Tuesday, 28 May 2013


I've spent a few days wondering what on earth there is to say about the horrible murder in Woolwich, and the ultimately pretty distasteful political wranglings that have followed it.  In a way, adding another voice to the cacophony isn't very helpful.

But what puzzled me most about the political reaction to the incident was why this counted as terrorism. On the one hand, why focus so much on this when homicide rates in London are high and stabbings all too common?  And on the other hand, why describe this as terrorism when the victim was a soldier (albeit off-duty)?  An article by Glenn Greenwald gave me some interesting answers to these questions, arguing that the problematic and actually very hypocritical designation of this killing as an act of terrorism is tempting for politicians because it packs such a 'political, cultural and emotional punch'.  And, of course, because the perpetrators are deemed to fail to abide by the rules of war (notably in targetting non-combatants), terrorists are answerable to the rules of ordinary criminal law, rather than the laws of wartime which permit killing.

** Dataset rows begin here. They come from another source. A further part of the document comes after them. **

import Summits.AtomisticToContinuum.HydrodynamicLimit.Theorems.RelayRaceLocalityNearConstantShortTimeHLGeneralFamilyLDA
import Summits.AtomisticToContinuum.HydrodynamicLimit.Theorems.RelayRaceLocalityNearConstantShortTimeHLGeneralFamilyConcentration
import Summits.AtomisticToContinuum.HydrodynamicLimit.Theorems.RelayRaceLocalityNearConstantShortTimeHLMeansPinEquivalence
import HarnessLib

/-!
# Crux `NearConstantShortTimeHL` (stmt-AtomisticToContinuum-12502), line `small-tilt-domination` — the dock (v1 stub S6)

Support file (`--supports stmt-AtomisticToContinuum-12502`): the registered stub `stub_meansToRelEntropy : MeansConverge →
NearConstantRelEntropy` of the line `small-tilt-domination` (skeleton `Cruxes/NearConstantShortTimeHL/Lines/small_tilt_domination.lean`),
now a corollary of the tree: `nearConstantRelEntropy_of_meansConverge` (line `means-pin-entropy`: the pin at the Euler-matched reference +
the engine bridge, `…MeansPinEquivalence.lean`) with its two statics inputs discharged by the landed general-family theorems
`stub_ldaGeneralFamilies` (`…GeneralFamilyLDA.lean`) and `stub_concentrationGeneralFamilies` (`…GeneralFamilyConcentration.lean`).
No new mathematics — composition only. Reference: H.-T. Yau, Lett. Math. Phys. 22 (1991) §2.
-/

noncomputable section

namespace Summit.AtomisticToContinuum.HydrodynamicLimit.Theorems.NearConstantShortTimeHL

/-- **S6 — THE DOCK of line `small-tilt-domination`** (registered stub `stub_meansToRelEntropy`): convergence of the means at `t`
implies the Yau-form target `NearConstantRelEntropy`, unconditionally — `nearConstantRelEntropy_of_meansConverge` fed by the landed
statics `stub_ldaGeneralFamilies` (LDA, general families) and `stub_concentrationGeneralFamilies` (exponential concentration, general
families). With `stub_entropyToLLN` (landed) the crux is therefore EQUIVALENT to `MeansConverge`. [cite: Yau1991, §2] -/
theorem stub_meansToRelEntropy : MeansConverge → NearConstantRelEntropy :=
  nearConstantRelEntropy_of_meansConverge stub_ldaGeneralFamilies stub_concentrationGeneralFamilies

end Summit.AtomisticToContinuum.HydrodynamicLimit.Theorems.NearConstantShortTimeHL

end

This last point strikes me as perhaps the most revealing one here.  Law is very often a function of power.  What better way of asserting authority both practically and symbolically than through the exercise of law?  How law and power are intertwined is more complex however, but it strikes me that one of the most effective mechanisms for bringing this about, is to convince people that law and morality are the same thing.  They're not - of course - but conflating the two makes law an incredibly powerful (and reassuring) tool.  

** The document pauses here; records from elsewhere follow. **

import Summits.CriticalPhenomena.PercolationContinuityZ3.Theorems.PercNearOneGluingNoHeavyLowerTailSahiAtLeastOneCert

/-!
# `NoHeavyLowerTail` (crux stmt-CriticalPhenomena-4575), P3 lane: COMPLEMENT DUALITY AT EVERY LEVEL — the open-language form `M_t(𝒳,𝒵)` of
# `Ñ_{|V|−t}`, `coeff_{4·𝟙−n} Ñ_{|V|−t}(coFam 𝒳, coFam 𝒵) = coeff_n M_t(𝒳,𝒵)`, and the transfer "`M_t ∈ ℕ[s]` ⇒ `Ñ_{k−t}(K_𝒳,K_𝒵) ∈ ℕ[r]`"

Support file (seat `prim-l12-p3`, gen 24; `--supports stmt-CriticalPhenomena-4575`).  Memo
`run/shared/lean/prim/prim-l12/FROM-prim-l12-p3-g24-VALUE-LEVEL-TH2K.md` §3 (the "duality lemma" of memo g23 §7.2, now for every level).
Companions: `…SahiCTCCoLevelDuality` (the case `t = 1`, `rev4`, `coeff_rev4_prod4`), `…SahiAtLeastOneCert` (`openFam`, `cx_eq_coFam`),
`…SahiAtLeastTwoRowA` (the slot `Th₂ᵏ`, i.e. `t = 2`, which consumes exactly `0 ≤ ev q (Ngen (k−2) (cx 𝒳) (cx 𝒵))`).

For an "open threshold" `t` (slot: at least `t` coordinates open; certificate `ρ_{k−t}`: exactly `t` open) and families `𝒳, 𝒵` of OPEN sets put
`X_{≥t} = atLeast t 𝒳`, `X_{<t} = below t 𝒳`, `Y_{=t} = exact t (𝒳 ∩ 𝒵)` and
  `M_t(𝒳,𝒵) = e_t(Π + Θ_{<t})(Π·Y_{≥t} − X_{≥t}·Z_{≥t}) − Θ_{≥t}·Π·Θ_{<t}·Y_{=t} − e_t·Θ_{<t}(X_{≥t}Z_{<t} + X_{<t}Z_{≥t}) + e_t·Θ_{≥t}·X_{<t}Z_{<t}`
(`Mop`, `Mop_eq`; `Mop_one_eq : M_1 = M₁` of `…SahiCTCCoLevelOne`; `M_2` is the form `M` of memo g23 §0(v) / g24 §1 whose nonnegativity — even
only at the odds vector — is the open Th₂ᵏ target).  THIS FILE: the level dictionary under member-complementation for `t ≤ |V|`
(`facesLE/facesGT/commonLE/commonEQ_coFam_gen`, `ThC/DdC/ee_level_eq`: `h ↦ X_{≥t}`, `t ↦ X_{<t}`, `e_Y ↦ Y_{=t}`, `Θ_{|V|−t} ↦ Θ_{≥t}`,
`D_{|V|−t} ↦ Θ_{<t}`, `e_{|V|−t} ↦ e_t`), `Ngen_level_eq`, **`coeff_Ngen_level_rev4`**, `coeff_Ngen_level_eq_zero`,
**`coeff_Ngen_level_nonneg_of_Mop`**, and on the pattern cube **`coeff_Ngen_cx_nonneg_of_Mop`** / `ev_Ngen_cx_nonneg_of_Mop`:
`(∀ n, 0 ≤ coeff_n M_t(openFam 𝒳, openFam 𝒵)) → Ñ_{k−t}(K_𝒳,K_𝒵) ∈ ℕ[r]` (resp. `≥ 0` at the odds); and at the VALUE level (`profLE4`,
`eval₂_eq_of_rev4`: `P(r) = (∏ rᵢ⁴)·Q(r⁻¹)` for reversed polynomials supported on profiles `≤ 4`, `eval₂_nonneg_of_rev4`,
**`eval₂_Ngen_level_nonneg_of_Mop_pos`**, **`ev_Ngen_cx_nonneg_of_Mop_pos`**): if `M_t(openFam 𝒳, openFam 𝒵) ≥ 0` at EVERY point with positive
entries then the (TC) row `Ñ_{k−t}(K_𝒳,K_𝒵)(r) ≥ 0` holds at the odds vector of every interior parameter vector — for `t = 2` exactly the hypothesis of
`…SahiAtLeastTwoRowA.sahiE_three_nonneg_of_atLeastTwo_of_Ngen`.  So any future proof for `Th_tᵏ`, coefficientwise OR value-level, can be written
entirely in the open-set language.  Nothing is asserted about the crux; no positivity of `M_t` is claimed for `t ≥ 2`.
-/

namespace Summit.CriticalPhenomena.PercolationContinuityZ3.Theorems.SahiCTCForms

William de Brailes, The Israelites Worship the Golden Calf and Moses Breaks the Tablets (Exodus 32:1-19), Walters Art Museum, W.106.13R

In the later Middle Ages, this elision of law and morality was certainly one which kings, as lawgivers, attempted to make.  But it was harder to convince people, because there were so many different kinds of law - in England for example, there was common law, customary laws, ecclesiastical law, forest law, maritime law, the laws of war, and so on.  Which set of legal rules applied depended on place, context, and who was involved.  Faced with such a diverse set of laws to choose from, in many ways it was far more obvious that law was a changing and historically contingent thing, far removed from what was supposed to be the more constant nature of morality.  Lawgivers couldn't pretend to exercise the same moral hegemony and control.

My point is that nowadays, it is less obvious that there are lots of types of law.  And therefore, we are all the more ready to accept the conflation of law and morality uncritically, without thinking about the political drive of much of the use of law.  But this is delusional - there are still different types of law - and these are manipulated in order to shape our reactions to particular acts and to help us to brush others under the carpet.  So, on the one hand, political discourse is anxious to convince us that law and morality are the same and that our reactions are not just legal but righteous.  And on the other hand, that same discourse uses the diversity of types of law (here criminal law and laws of wars) to choose which morality should apply to particular cases.  There is a gap in our thinking, and thinking critically about it might help underline some of our double standards.

On the laws of war in the Middle Ages, see the seminal book by Maurice Keen.

Postscript: interestingly, Michael Adebowale has been charged with murder rather than terrorism offences after all (30th May).  In terms of rejecting the horrific violence he carried out, this strikes me as a far more effective response than acknowledging that he has some kind of political platform by categorising him as a terrorist.